Then again, it pretty much never was. Hollywood Manager says when it comes to stories, a writer's first instinct is usually right. In my case, I'm pretty sure it's the second instinct that's the correct one, at least for socially acceptable content. If I went with my first instinct, well, I'm not really a happy ending kind of a guy. And this thing has a happier ending than almost anything I wasn't paid up-front to work on. After the revisions, it's also got a considerably happier middle. And a happier team repping it to the people who might actually give me some money for it. So, we shall see.
Speaking of the representing team, there's been a break between business partners at Hollywood Manager's company when it comes to THE HOLIDAY MEN. Hollywood Manager sees it as a stop-motion animated show, which makes more sense to me and Nick than anything else. However, Hollywood Manager's partner and junior partner are trying to make it work as a film property. They're working on coming up with "a take" on it (a term I'm convinced is shorthand for "Take it away, boys", after which the idea being taken away is never heard from again).

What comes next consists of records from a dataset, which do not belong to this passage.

import Summits.Ventures.QEC.CircuitDistance.PortStructure
import Summits.Ventures.QEC.CircuitDistance.SchedCleanCycle
import HarnessLib

/-!
# Q4 lane, ₛ-spine (2): the SINGLE-FAULT STRUCTURE THEOREM for any CNOT order, and linearity over an arbitrary event list
# (venture QEC, experiment cell CDX; drafted by qec-cdx-idea-2 g2 against `SchedCleanCycle.lean` (`SMSchedule.CycleFacts`, `shapeₛ`),
# typed by qec-cdx-type-2, statement audit qec-cdx-crit-1 (director-qec R158); the `PortStructure.lean` layer of record re-pointed
# from `cycleEvents` to `cycleEventsₛ σ`; nothing here asserts a value of `d_circ`)

* `run1Fₛ σ S Nc f` and **`run1ₛ_eq`** (STRUCTURE THEOREM under `hσ : σ.CycleFacts S`): for a fault in cycle `c ∈ [1, Nc]`,
  `run1ₛ σ S Nc f = Gen.run1 S (allEventsₛ σ Nc) f` is the closed formula of `PortStructure.run1F` in the one-cycle shape
  `shapeₛ σ S f` — proof verbatim from `run1_eq_aux` with `evolve_cycleEvents ↦ hσ.clean`, `mem_cycleEvents_iff ↦ hσ.mem_iff`;
  `run1ₛ_of_not_mem`;
* LINEARITY stated ONCE at `Gen` level over an arbitrary event list `es` (proofs verbatim from `PortStructure.lean` with
  `run1 S Nc ↦ Gen.run1 S es`): `Gen.flipZ/flipX_singleton`, `Gen.flipZ/flipX_eq_bsum`, `Gen.dataX/dataZ_eq_sum`,
  `Gen.dataX/dataZ_singleton_run1`, `Gen.detZ/detX_eq_bsum`; and `dataXₛ_singleton` / `dataZₛ_singleton` (= the shape's data bits,
  via `run1ₛ_eq`).
Generic in `σ` and `S`.
-/

namespace Summit.Ventures.QEC.CircuitDistance

open Literature.InformationTheory.QuantumCodes

variable {ℓ m : ℕ} [NeZero ℓ] [NeZero m]

/-! ## SINGLE-FAULT STRUCTURE THEOREM under a schedule -/

/-- The closed formula for the final state of the `Nc`-cycle circuit with one fault (cycle `c = f.cyc ∈ [1, Nc]`):
outcome flips `μ` of the shape in cycle `c`; cycle `c+1` reads `ζ ⊕ synZ(Eˣ)` / `synX(Eᶻ)`; later cycles the true
syndromes; frame = the shape's frame if `Nc = c`, else its cleaned version. -/
def run1Fₛ (σ : SMSchedule) (S : SMCode ℓ m) (Nc : ℕ) (f : Fault ℓ m) : State ℓ m :=
  ⟨if Nc = f.cyc then (shapeₛ σ S f).frame else cleanFrame S (shapeₛ σ S f).frame,
   fun t i => if f.cyc < t ∧ t ≤ Nc then synX S (shapeₛ σ S f).frame.dataZb i else (shapeₛ σ S f).mX t i,
   fun t j => if f.cyc < t ∧ t ≤ Nc then
      xor (if t = f.cyc + 1 then (shapeₛ σ S f).frame.ancZx j else false) (synZ S (shapeₛ σ S f).frame.dataXb j)
    else (shapeₛ σ S f).mZ t j⟩

/-- The formula's frame keeps the shape's data `x`-bits. -/
theorem run1Fₛ_dataXb (σ : SMSchedule) (S : SMCode ℓ m) (Nc : ℕ) (f : Fault ℓ m) :
    (run1Fₛ σ S Nc f).frame.dataXb = (shapeₛ σ S f).frame.dataXb := by
  unfold run1Fₛ; dsimp only; split_ifs
  · rfl
  · exact cleanFrame_dataXb S _

/-- The formula's frame keeps the shape's data `z`-bits. -/
theorem run1Fₛ_dataZb (σ : SMSchedule) (S : SMCode ℓ m) (Nc : ℕ) (f : Fault ℓ m) :
    (run1Fₛ σ S Nc f).frame.dataZb = (shapeₛ σ S f).frame.dataZb := by
  unfold run1Fₛ; dsimp only; split_ifs
  · rfl
  · exact cleanFrame_dataZb S _

/-- The formula's `Z`-ancilla `x`-bits: the shape's in the fault's own cycle, clear afterwards. -/
theorem run1Fₛ_ancZx (σ : SMSchedule) (S : SMCode ℓ m) (Nc : ℕ) (f : Fault ℓ m) (j : BB.Mono ℓ m) :
    (run1Fₛ σ S Nc f).frame.ancZx j = if Nc = f.cyc then (shapeₛ σ S f).frame.ancZx j else false := by
  unfold run1Fₛ; dsimp only; split_ifs
  · rfl
  · rfl

/-- The formula's frame has `z`-clear `Z`-ancillas. -/
theorem run1Fₛ_Zz (σ : SMSchedule) (S : SMCode ℓ m) (Nc : ℕ) (f : Fault ℓ m) (j : BB.Mono ℓ m) : ((run1Fₛ σ S Nc f).frame (Reg.Z, j)).2 = false := by
  unfold run1Fₛ; dsimp only; split_ifs
  · exact shapeₛ_ancZz σ S f j
  · rfl

/-- Cleaning the formula's frame gives the cleaned shape frame. -/
theorem cleanFrame_run1Fₛ (σ : SMSchedule) (S : SMCode ℓ m) (Nc : ℕ) (f : Fault ℓ m) :
    cleanFrame S (run1Fₛ σ S Nc f).frame = cleanFrame S (shapeₛ σ S f).frame := by
  unfold run1Fₛ; dsimp only; split_ifs
  · rfl
  · exact cleanFrame_cleanFrame S _

/-- A fault whose event is not in the circuit has no effect. -/
theorem run1ₛ_of_not_mem (σ : SMSchedule) (S : SMCode ℓ m) (Nc : ℕ) (f : Fault ℓ m) (h : f.ev ∉ allEventsₛ σ Nc) :
    run1ₛ σ S Nc f = State.init := by
  unfold run1ₛ Gen.run1; rw [simulate_of_not_mem S f h]; exact evolve_init S _

/-- The structure theorem, inductive form. -/
theorem run1ₛ_eq_aux {σ : SMSchedule} {S : SMCode ℓ m} (hσ : σ.CycleFacts S) (f : Fault ℓ m) (h₁ : 1 ≤ f.cyc) (n : ℕ) :
    run1ₛ σ S (f.cyc + n) f = run1Fₛ σ S (f.cyc + n) f := by
  induction n with
  | zero =>
    unfold run1ₛ Gen.run1
    obtain ⟨c₀, hc₀⟩ : ∃ c₀, f.cyc = c₀ + 1 := ⟨f.cyc - 1, by omega⟩
    have hnot : f.ev ∉ allEventsₛ σ c₀ := by rw [hσ.mem_allEventsₛ_iff, Fault.ev_cyc]; omega
    rw [add_zero, hc₀, allEventsₛ_succ, simulate_append, simulate_of_not_mem S f hnot, evolve_init]
    have hsh : simulate S f (cycleEventsₛ σ (c₀ + 1)) State.init = shapeₛ σ S f := by unfold shapeₛ; rw [hc₀]
    rw [hsh]; unfold run1Fₛ
    refine State.ext' ?_ ?_ ?_
    · simp [hc₀]
    · funext t i; dsimp only; rw [if_neg]; omega
    · funext t j; dsimp only; rw [if_neg]; omega
  | succ n ih =>
    unfold run1ₛ Gen.run1 at ih ⊢
    have hnot : f.ev ∉ cycleEventsₛ σ (f.cyc + n + 1) := by rw [hσ.mem_iff, Fault.ev_cyc]; omega
    rw [← add_assoc, allEventsₛ_succ, simulate_append, ih, simulate_of_not_mem S f hnot,
      hσ.clean _ _ (run1Fₛ_Zz σ S _ f)]
    have hmX : ∀ t i, (run1Fₛ σ S (f.cyc + n) f).mX t i =
        if f.cyc < t ∧ t ≤ f.cyc + n then synX S (shapeₛ σ S f).frame.dataZb i else (shapeₛ σ S f).mX t i := fun _ _ => rfl
    have hmZ : ∀ t j, (run1Fₛ σ S (f.cyc + n) f).mZ t j =
        if f.cyc < t ∧ t ≤ f.cyc + n then
          xor (if t = f.cyc + 1 then (shapeₛ σ S f).frame.ancZx j else false) (synZ S (shapeₛ σ S f).frame.dataXb j)
        else (shapeₛ σ S f).mZ t j := fun _ _ => rfl
    refine State.ext' ?_ ?_ ?_
    · rw [cleanFrame_run1Fₛ]; unfold run1Fₛ; dsimp only; rw [if_neg]; omega
    · funext t i
      dsimp only
      rw [run1Fₛ_dataZb, hmX]
      show _ = (if f.cyc < t ∧ t ≤ f.cyc + n + 1 then synX S (shapeₛ σ S f).frame.dataZb i else (shapeₛ σ S f).mX t i)
      by_cases ht : t = f.cyc + n + 1
      · subst ht
        have e1 : ¬ (f.cyc < f.cyc + n + 1 ∧ f.cyc + n + 1 ≤ f.cyc + n) := by omega
        have e2 : (f.cyc < f.cyc + n + 1 ∧ f.cyc + n + 1 ≤ f.cyc + n + 1) := by omega
        have e3 : f.cyc + n + 1 ≠ f.cyc := by omega
        rw [if_pos rfl, if_neg e1, if_pos e2, shapeₛ_mX_of_ne σ S f e3, Bool.false_xor]
      · rw [if_neg ht]
        by_cases h2 : f.cyc < t ∧ t ≤ f.cyc + n
        · have h3 : f.cyc < t ∧ t ≤ f.cyc + n + 1 := by omega
          rw [if_pos h2, if_pos h3]
        · have h3 : ¬ (f.cyc < t ∧ t ≤ f.cyc + n + 1) := by omega
          rw [if_neg h2, if_neg h3]
    · funext t j
      dsimp only
      rw [run1Fₛ_dataXb, run1Fₛ_ancZx, hmZ]
      show _ = (if f.cyc < t ∧ t ≤ f.cyc + n + 1 then
          xor (if t = f.cyc + 1 then (shapeₛ σ S f).frame.ancZx j else false) (synZ S (shapeₛ σ S f).frame.dataXb j)
        else (shapeₛ σ S f).mZ t j)
      by_cases ht : t = f.cyc + n + 1
      · subst ht
        have e1 : ¬ (f.cyc < f.cyc + n + 1 ∧ f.cyc + n + 1 ≤ f.cyc + n) := by omega
        have e2 : (f.cyc < f.cyc + n + 1 ∧ f.cyc + n + 1 ≤ f.cyc + n + 1) := by omega
        have e3 : f.cyc + n + 1 ≠ f.cyc := by omega
        rw [if_pos rfl, if_neg e1, if_pos e2, shapeₛ_mZ_of_ne σ S f e3, Bool.false_xor]
        by_cases hn : n = 0
        · subst hn; simp
        · have e4 : ¬ f.cyc + n = f.cyc := by omega
          have e5 : ¬ f.cyc + n + 1 = f.cyc + 1 := by omega
          rw [if_neg e4, if_neg e5]
      · rw [if_neg ht]
        by_cases h2 : f.cyc < t ∧ t ≤ f.cyc + n
        · have h3 : f.cyc < t ∧ t ≤ f.cyc + n + 1 := by omega
          rw [if_pos h2, if_pos h3]
        · have h3 : ¬ (f.cyc < t ∧ t ≤ f.cyc + n + 1) := by omega
          rw [if_neg h2, if_neg h3]

/-- **STRUCTURE THEOREM.** For a fault in cycle `c ∈ [1, Nc]` the final state of the `Nc`-cycle circuit is the closed
formula `run1F` in its one-cycle shape. -/
theorem run1ₛ_eq {σ : SMSchedule} {S : SMCode ℓ m} (hσ : σ.CycleFacts S) (Nc : ℕ) (f : Fault ℓ m) (h₁ : 1 ≤ f.cyc) (h₂ : f.cyc ≤ Nc) :
    run1ₛ σ S Nc f = run1Fₛ σ S Nc f := by
  obtain ⟨n, rfl⟩ : ∃ n, Nc = f.cyc + n := ⟨Nc - f.cyc, by omega⟩
  exact run1ₛ_eq_aux hσ f h₁ n

/-- The structure theorem, `Gen.run1` form (the event list `allEventsₛ σ Nc` spelled out; `run1ₛ` unfolded). -/
theorem run1ₛ_eq' {σ : SMSchedule} {S : SMCode ℓ m} (hσ : σ.CycleFacts S) (Nc : ℕ) (f : Fault ℓ m) (h₁ : 1 ≤ f.cyc)
    (h₂ : f.cyc ≤ Nc) : Gen.run1 S (allEventsₛ σ Nc) f = run1Fₛ σ S Nc f :=
  run1ₛ_eq hσ Nc f h₁ h₂

/-! ## Linearity over fault sets, for an arbitrary event list -/

/-- One fault's `Z`-outcome flips. -/
theorem Gen.flipZ_singleton (S : SMCode ℓ m) (es : List Ev) (f : Fault ℓ m) (t : ℕ) (j : BB.Mono ℓ m) :
    Gen.flipZ S es {f} t j = (Gen.run1 S es f).mZ t j := by
  unfold Gen.flipZ; rw [bsum_singleton]

/-- One fault's `X`-outcome flips. -/
theorem Gen.flipX_singleton (S : SMCode ℓ m) (es : List Ev) (f : Fault ℓ m) (t : ℕ) (i : BB.Mono ℓ m) :
    Gen.flipX S es {f} t i = (Gen.run1 S es f).mX t i := by
  unfold Gen.flipX; rw [bsum_singleton]

/-- Outcome flips are linear in the fault set (`Z`). -/
theorem Gen.flipZ_eq_bsum (S : SMCode ℓ m) (es : List Ev) (F : Finset (Fault ℓ m)) (t : ℕ) (j : BB.Mono ℓ m) :
    Gen.flipZ S es F t j = bsum F (fun f => Gen.flipZ S es {f} t j) := by
  unfold Gen.flipZ; exact bsum_congr (fun f _ => (bsum_singleton f (fun f' => (Gen.run1 S es f').mZ t j)).symm)

/-- Outcome flips are linear in the fault set (`X`). -/
theorem Gen.flipX_eq_bsum (S : SMCode ℓ m) (es : List Ev) (F : Finset (Fault ℓ m)) (t : ℕ) (i : BB.Mono ℓ m) :
    Gen.flipX S es F t i = bsum F (fun f => Gen.flipX S es {f} t i) := by
  unfold Gen.flipX; exact bsum_congr (fun f _ => (bsum_singleton f (fun f' => (Gen.run1 S es f').mX t i)).symm)

/-- The residual `X`-error is the sum of the single-fault residuals. -/
theorem Gen.dataX_eq_sum (S : SMCode ℓ m) (es : List Ev) (F : Finset (Fault ℓ m)) :
    Gen.dataX S es F = ∑ f ∈ F, Gen.dataX S es {f} := by
  have h : Gen.dataX S es F = toZ2 (fun q => bsum F fun f => ((Gen.run1 S es f).frame (q.elim (fun i => (Reg.L, i)) fun i => (Reg.R, i))).1) := rfl
  rw [h, toZ2_bsum]
  apply Finset.sum_congr rfl
  intro f _
  funext q; unfold Gen.dataX toZ2; rw [bsum_singleton]

/-- The residual `Z`-error is the sum of the single-fault residuals. -/
theorem Gen.dataZ_eq_sum (S : SMCode ℓ m) (es : List Ev) (F : Finset (Fault ℓ m)) :
    Gen.dataZ S es F = ∑ f ∈ F, Gen.dataZ S es {f} := by
  have h : Gen.dataZ S es F = toZ2 (fun q => bsum F fun f => ((Gen.run1 S es f).frame (q.elim (fun i => (Reg.L, i)) fun i => (Reg.R, i))).2) := rfl
  rw [h, toZ2_bsum]
  apply Finset.sum_congr rfl
  intro f _
  funext q; unfold Gen.dataZ toZ2; rw [bsum_singleton]

/-- Residual `X`-error of one fault = data `x`-bits of its final frame. -/
theorem Gen.dataX_singleton_run1 (S : SMCode ℓ m) (es : List Ev) (f : Fault ℓ m) :
    Gen.dataX S es {f} = toZ2 (Gen.run1 S es f).frame.dataXb := by
  funext q; unfold Gen.dataX toZ2 Frame.dataXb; rw [bsum_singleton]

/-- Residual `Z`-error of one fault = data `z`-bits of its final frame. -/
theorem Gen.dataZ_singleton_run1 (S : SMCode ℓ m) (es : List Ev) (f : Fault ℓ m) :
    Gen.dataZ S es {f} = toZ2 (Gen.run1 S es f).frame.dataZb := by
  funext q; unfold Gen.dataZ toZ2 Frame.dataZb; rw [bsum_singleton]

/-- Residual `X`-error of one fault inside the circuit = data `x`-bits of its SHAPE. -/
theorem dataXₛ_singleton {σ : SMSchedule} {S : SMCode ℓ m} (hσ : σ.CycleFacts S) (Nc : ℕ) (f : Fault ℓ m) (h₁ : 1 ≤ f.cyc) (h₂ : f.cyc ≤ Nc) :
    Gen.dataX S (allEventsₛ σ Nc) {f} = toZ2 (shapeₛ σ S f).frame.dataXb := by
  rw [Gen.dataX_singleton_run1, run1ₛ_eq' hσ Nc f h₁ h₂, run1Fₛ_dataXb]

/-- Residual `Z`-error of one fault inside the circuit = data `z`-bits of its shape. -/
theorem dataZₛ_singleton {σ : SMSchedule} {S : SMCode ℓ m} (hσ : σ.CycleFacts S) (Nc : ℕ) (f : Fault ℓ m) (h₁ : 1 ≤ f.cyc) (h₂ : f.cyc ≤ Nc) :
    Gen.dataZ S (allEventsₛ σ Nc) {f} = toZ2 (shapeₛ σ S f).frame.dataZb := by
  rw [Gen.dataZ_singleton_run1, run1ₛ_eq' hσ Nc f h₁ h₂, run1Fₛ_dataZb]

/-- `Z`-check detectors are `𝔽₂`-linear in the fault set. -/
theorem Gen.detZ_eq_bsum (S : SMCode ℓ m) (Nc : ℕ) (es : List Ev) (F : Finset (Fault ℓ m)) (t : ℕ) (j : BB.Mono ℓ m) :
    Gen.detZ S Nc es F t j = bsum F (fun f => Gen.detZ S Nc es {f} t j) := by
  unfold Gen.detZ
  split_ifs with h0 h1 h2
  · rw [bsum_false]
  · rw [Gen.flipZ_eq_bsum S es F t, Gen.flipZ_eq_bsum S es F (t - 1), ← bsum_xor]
  · have : ∀ (G : Finset (Fault ℓ m)), decide ((S.toCode.HZ.mulVec (∑ f ∈ G, Gen.dataX S es {f})) j = 1) =
        bsum G (fun f => decide ((S.toCode.HZ.mulVec (Gen.dataX S es {f})) j = 1)) := by
      intro G
      induction G using Finset.induction_on with
      | empty => simp
      | insert a G ha ih =>
        rw [Finset.sum_insert ha, Matrix.mulVec_add, Pi.add_apply, bsum_insert ha, ← ih]
        generalize (S.toCode.HZ.mulVec (Gen.dataX S es {a})) j = x
        generalize (S.toCode.HZ.mulVec (∑ f ∈ G, Gen.dataX S es {f})) j = y
        revert x y; decide
    rw [Gen.dataX_eq_sum, this F, Gen.flipZ_eq_bsum S es F Nc, ← bsum_xor]
  · rw [bsum_false]

/-- `X`-check detectors are `𝔽₂`-linear in the fault set. -/
theorem Gen.detX_eq_bsum (S : SMCode ℓ m) (Nc : ℕ) (es : List Ev) (F : Finset (Fault ℓ m)) (t : ℕ) (i : BB.Mono ℓ m) :
    Gen.detX S Nc es F t i = bsum F (fun f => Gen.detX S Nc es {f} t i) := by
  unfold Gen.detX
  split_ifs with h0 h1 h2
  · rw [bsum_false]
  · rw [Gen.flipX_eq_bsum S es F t, Gen.flipX_eq_bsum S es F (t - 1), ← bsum_xor]
  · have : ∀ (G : Finset (Fault ℓ m)), decide ((S.toCode.HX.mulVec (∑ f ∈ G, Gen.dataZ S es {f})) i = 1) =
        bsum G (fun f => decide ((S.toCode.HX.mulVec (Gen.dataZ S es {f})) i = 1)) := by
      intro G
      induction G using Finset.induction_on with
      | empty => simp
      | insert a G ha ih =>
        rw [Finset.sum_insert ha, Matrix.mulVec_add, Pi.add_apply, bsum_insert ha, ← ih]
        generalize (S.toCode.HX.mulVec (Gen.dataZ S es {a})) i = x
        generalize (S.toCode.HX.mulVec (∑ f ∈ G, Gen.dataZ S es {f})) i = y
        revert x y; decide
    rw [Gen.dataZ_eq_sum, this F, Gen.flipX_eq_bsum S es F Nc, ← bsum_xor]
  · rw [bsum_false]

end Summit.Ventures.QEC.CircuitDistance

I actually feel kind of sorry for the Partners in this case. I wrote THE HOLIDAY MEN with no consideration for its multimedia potential, as a way to treat the sick feeling in the pit of my stomach I get whenever I see a movie pitch masquerading as a comic. I've written more than one of those, and I was beginning to worry that I was starting to do it without someone paying me. It was pretty much immune to translation or adaptation to any other medium, or so I thought. Imagine my surprise when H'wood Manager & Co. fell all over themselves loving it.
Like I said to the managers and Nick, I don't particularly care what happens with the H-Men outside of comics. I certainly don't want to be involved in making the changes to the idea that'd be required to make it even remotely workable in another medium. But if they want to bash their head against that wall, or, better still, can find someone willing to give me and Nick money to bash their head against that wall, more power to them.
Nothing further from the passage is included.